How many times does it work locally but not on the build server?
Firstly, you need to decide whether it has never worked on the build server or maybe it has stopped working recently/it builds on some build servers but not others!
WARNING: Not all errors surface as errors, only as warnings. This might cause either a build to go green that hasn’t actually done what you think it has or otherwise it might have failed later on in the build than it would have done if the warning was an error. When checking builds, you should look at all of the warnings, at least once, to ensure they are expected and aren’t any nasties!
It has never built
If you have a build log, it is usually reasonably obvious what has failed in the build but some clues are more subtle! Start by checking any errors logged, which might show a direct or indirect problem.
Example: ‘BackgroundJob’ is not declared. It may be inaccessible due to its protection level.
This could be a simple compiler error, although it builds locally right? It might also imply, as it did in this case, that a nuget package didn’t restore correctly.
So what basic checks can we make to fault-find?
- Clean your local build, check your output directories are clean (not everything might have been cleaned) and then exit/restart Visual Studio and perform a rebuild of the solution and check that it definitely builds locally
- Make sure that you have not forgotten to commit any files or you have forgotten to push. This might not be obvious if you have something in your gitignore that shouldn’t be there
- If there are files that are environment-specific, have you ensure the build server has its versions present and correct?
- Do you have any environment variables that are relevant on your local machine that have not been defined on the build server? Have you made sure they stored against the machine and not against the current user?

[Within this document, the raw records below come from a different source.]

import Literature.MathematicalPhysics.QuantumFieldTheory.Balaban1983to89.B9SupplySockB9P3ZdBeta
import Literature.MathematicalPhysics.QuantumFieldTheory.Balaban1983to89.B8IdxB8LawsB
import Mathlib.Analysis.Normed.Lp.lpSpace

/-!
# `Balaban1983to89.B9SupplySockB9P3ZdUnivWitness` — [Balaban1985RegularSpaces] (1.58)–(1.59) p. 86, Prop. 3 p. 87 / [Balaban1985BackgroundPropagators]
# (3.16) p. 393, (3.26)–(3.27) p. 395, (3.40)–(3.47) pp. 397–398, Thm 3.3 p. 399: THE A6 SATISFIABILITY WITNESS FOR THE `Ω₀ = ℤᵈ` ROAD OF THE
# J-N06→N05 JUNCTION — the hypothesis set of the univ member supplier `B9SupplySockB9P3ZdAt.sockB9P3_at_univ'` (the letters `DictAt`, `Prop6At`,
# `InvAt`, `CurvAt`, `LandauAt`, `AvgAt`, `HolderAt` and Theorem 3.3's TWO blocks `Ineq342_346_347 ∧ Ineq343_345` for `G(U₀)`) IS INHABITED at every
# member with `Ω 0 = ℤᵈ` whose truncation-0 constraint bonds are all bonds, truncation `m = 0` — the trivial massive regime on ℓ^∞ of ALL bonds of `ℤᵈ`

statement-level skeleton of published theorems with citation tags; proofs where landed; nothing here is a claim about the
Yang–Mills mass gap

PDF held: `paper:balaban1985-cmp99-background-propagators` ([4]; journal page = PDF page + 388): p. 393 (3.16), p. 395 (3.26)–(3.27) («G(U) = (Ω₀Δ_aΩ₀)⁻¹»),
p. 397 (3.40)–(3.41), p. 398 (3.42)–(3.47), p. 399 Thm 3.3; `paper:balaban1985-cmp99-regular-spaces-gauge-fixing` (B8; journal page = PDF page + 74): p. 77
(«we admit Ω_j = T_η»; bond convention), p. 86 (1.55)–(1.59), p. 87 Prop. 3.

CITATION HEADER (lean-in-tree rule).  Cell `pub-ymgap` (HUMAN RULING D-0062, Track A), DAG node N06 [B9] → N05 [B8] junction lineage, seat
`pub-ymgap-dag-n06-b` (g11), 2026-08-27.  Director-ym №189 (3) STANDING A6 RULE: a knit with member-local binders ships a satisfiability witness or names an
inhabitant; referee ref-A (g21, READ-28∕29∕30) graded the two `Ω₀ = ℤᵈ` ∃-currency closers of N05's record road A6-UNCHECKED «until a witness lands … the
ℤᵈ-member joint satisfiability stays the N06 lineage's open content».  THIS FILE is that witness at truncation `m = 0`: the `ℤᵈ` twin of
`B9SupplySockB9P3ZdBeta` §4 (which witnessed the finite-`Ω₀` β socket at the cube members).  A NEW file; nothing landed is modified; count-neutral.

WHAT IS DECLARED ∕ PROVED (kernel, 0 sorry).
* §1 THE ℓ^∞ BOND SPACE.  `BondSp d 𝔸 = lp (fun _ : Site d × Fin d => 𝔸) ⊤` (complete); `BddF J` (a uniformly bounded bond field); `restrU J` (a bounded
  field AS an element of `BondSp`, `0` for an unbounded one — r05's junk convention: an unbounded `J` has `|J|₍₋₃₎ = 0`); `extdU v` (an element read back as a
  bond field); `KopU η U₀ v = restr (D*_{U₀}D_{U₀} (ext v))` with ‖KopU v‖ ≤ 16dη⁻²‖v‖ for unitary `U₀` (`B9SupplySockB9P3Zd.norm_Jcur_le_of_grad`); the
  contraction `PhiU η U₀ w v = a⁻¹(w − KopU v)`, `a = 32dη⁻²` (`B9SupplySockB9P3ZdBeta.Witness.massA`), Lipschitz ½; its fixed point `fpU … w` (Banach), the
  a-priori bound `‖fpU w‖ ≤ 2a⁻¹‖w‖`, ADDITIVITY `fpU (w₁ + w₂) = fpU w₁ + fpU w₂`, `fpU 0 = 0`, and `phiU_restr_of_eq` (if `J = D*DA + aA` for a bounded `A`
  then `restr A` is the fixed point: `G(U₀)J = A`).
* §2 THE WITNESS LETTERS `opsU`: `G(U₀) := ext ∘ (D*_{U₀}D_{U₀} + a)⁻¹ ∘ restr` for unitary `U₀` (else `0`), `Δ′ := 0`, `DRD* := 0`, `Q*aQ := a·1` — the
  TRIVIAL MASSIVE REGIME, NOT [4]'s operators; `opsU_Gop_add_of_bdd` (additive on BOUNDED sources).
* §3 THE ONE-MEMBER FRAME `geoU ∕ GAU` (backgrounds = `B9SupplySockB9P3ZdBeta.Witness.bgW`, every class `⊤`): one coarse site, `|·|₍₋₃₎ := bondNorm` at
  γ = −3 (else `0`), `supNorm := 1`, `cutH := 1`, local entries `0` EXCEPT the (3.43) entry `h1 := η^{1−β}` — so that Theorem 3.3's Hölder block
  `Ineq343_345 GA Bβ …` holds with `Bβ = 1` AND, as a premise, forces `Bβ(β) ≥ 1` for `0 ≤ β < 1` (`one_le_of_ineq343`), which is what makes the Hölder
  binder `HolderAt` dischargeable by the crude quotient bound `hquot ≤ 2·sup‖∇G J‖·η^{−β}` (`hquot_le_of_bound`, the `B9Eq340HolderZd.hquot_le_of_141`
  pattern); (3.47)@−3 entries = the dictionary readings, bounded with `B₀ = 1` (`globU_bounds`), and the Hölder line (`holder_line`).
* §4 ★★ `binders_inhabited_univ_zero` — at every `i : ZdIdx d L` with `i.Ω 0 = univ` and every bond in `i.Λb 0 0` (`d ≥ 2`, `L ≥ 1`, `0 ≤ β < 1`, any
  length with «non-zero admissible displacement ⇒ length ≥ 1»), the FULL hypothesis set of `sockB9P3_at_univ'` at `(M, i, m) = (1, i, 0)` is inhabited
  (constants `K₆ = c₆ = a₃ = a₀ = B₀ = CH = 1`, `c₆₉ = 0`, `q = aη²`, `Bβ = Bε = 1`, `Bεβ = 1`); ★ `sockB9P3_at_univ_nonvacuous_zero` — hence the ORIGINAL
  five-line socket `B8LeafModelZd3.SockB9P3` HOLDS at that member and level for some `B₀ > 0`, `B₀β ≥ 0`, `cP > 0`; `mem_lamB_zero_of_laws` ∕ ★
  `sockB9P3_at_univ_nonvacuous_zero_of_laws` — the same at every LAW member (`B8IdxB8LawsB.IdxB8LawsB`) with `Ω 0 = Λs 0 0 = ℤᵈ` (n05-a's `Ω_j = ℤᵈ`
  members: `Λs m j = ℤᵈ` iff `j = m`).

HONEST SCOPE.  (i) A satisfiability witness of a hypothesis SET at the trivial massive regime — it certifies that the typed letters of the `ℤᵈ` road do
not clash at truncation 0 (no J2′ member, no boundary mode: `ℤᵈ` has no boundary) and gives the consumers an inhabitant to cite; it proves NOTHING of [4].
(ii) TRUNCATIONS `m ≥ 1` ARE NOT WITNESSED: there the averaging datum `|B₁|` sees block averages only, `Q*aQ := a·1` no longer satisfies `AvgAt`, and an
inhabitant needs the genuine `(Δ_{U₀} + Q*aQ)⁻¹` — [4] Sect. A + Thm 3.11 (positivity) + Thm 3.3, i.e. N06's object content; the family forms
(`…AtFamilies` ∕ `…AtJoint` `_on`) quantify their binders over all `m` and are therefore A6-witnessed at `m = 0` members only.  (iii) THE SOURCED ROAD
(`sockSrc_core_at_univ'`: + `GopAddAt`, `SrcAt`, `SrcHolderAt`) IS NOT WITNESSED HERE: `GopAddAt` asks additivity of `G(U₀)` over ALL bond fields,
unbounded ones included, while `DictAt` + (3.47) force `G(U₀)J` to have vanishing readings whenever `|J|₍₋₃₎ = 0` (junk for unbounded `J`) — jointly
inhabitable only through a non-constructive additive extension, not built here; `opsU` IS additive on bounded sources (`opsU_Gop_add_of_bdd`), which is all
the sourced member theorem uses — LOCATED (typing of this seat's own binder `GopAdd`), repair = additivity on bounded sources, owner this lineage.
(iv) Count-neutral; N05∕N06 NOT discharged; one lattice programme; nothing continuum ∕ ℝ⁴ ∕ OS ∕ mass-gap ∕ Clay.
-/

noncomputable section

- Nuget will require an outgoing network connection from the build server so make sure that step works - the error output should be clear if not.
- Your build server is likely to run as a system or special user so if you install things, they need to be installed for all users or under the build server user.
MsBuild vs Visual Studio
It is likely that you are using msbuild/.net cli when building on your build server and Visual Studio locally. There are a significant number of differences with msbuild requiring more switches than VS which will do certain things automatically for you.
Things to consider:
- If you are using custom nuget sources, you will need to inject them into msbuild e.g.
- If you are using dotnet core, you can combine a nuget restore with a rebuild on the server by passing “Restore Rebuild” as targets. However, in older style projects, this won’t work and you will need to run a
nuget restorestep (with your custom nuget sources if any).
- There are versions of msbuild which nominally relate to the versions of visual studio but do NOT generally match the internal versions of tools so be careful. For example, MSBuild Tools 2019 might actually be version 15 on the disk. It should, however, support everything VS2019 does, as long as you installed the correct workloads in the installer.
- Different versions of MS build tools etc. supported various technologies that stopped being supported so if you have any hard-coded paths in your builds (which hopefully you don’t), these might have worked on an older build tools but will not with newer ones (or the directory will need changing to match where it now lives!)
- You can always copy the msbuild command that is created by your build server (it should be in the build log) and run it locally on your machine. If it doesn’t work, it is more likely you will spot the problem. If it does run locally, it is more likely that you haven’t installed something on your build machine.
It works on some servers but not others
The most likely issue here is that you have some tools or SDK installed on one machine and not another, you can check that in “Installed Programs” by comparing but not all problems are solved in this way!
- A very annoying and subtle bug is if there is a nuget problem but on one server, it has cached certain packages from previous builds and so has no problems, the newer server, however, doesn’t have the packages. Nuget warns instead of errors when it can’t find nuget packages, which imho is very wrong and should be changed since you are likely left with build errors, which don’t make sense.
- Out of band applications that you might run like IISExpress might not be installed but the build server won’t know that unless it is a built-in step which can check the agent for pre-requisites.
- We have had problems since we run one agent on the build server. If we have a step that e.g. copies the output to c:\output, which exists only on the server, then the build works on the server’s agent but not on any other agent. This should be quite obvious from any errors.
Since automated builds are based on an enormous number of variables, there are certain things you could do to avoid/reduce the problems:
- Docker moves the build to the developer machine so it should build on the build server if it builds locally. As containers get more complex, however, it is possible to still get a problem centrally so you should be defensive in coding, for example, erroring if a variable has not been set.
- Automating your build agent deployments/updates with something like Puppet/Chef/Ansible can ensure consistency (I don’t know enough about all of them and which is a better choice, probably the one you already use!) If you are super slick then even updates can be made this way and automated to avoid the manual steps which we can get wrong!
- Even a simple checklist that is kept up-to-date for creating new build servers but also when you are updating servers, you can keep a ticklist of what needs doing and on what machines it has been done on.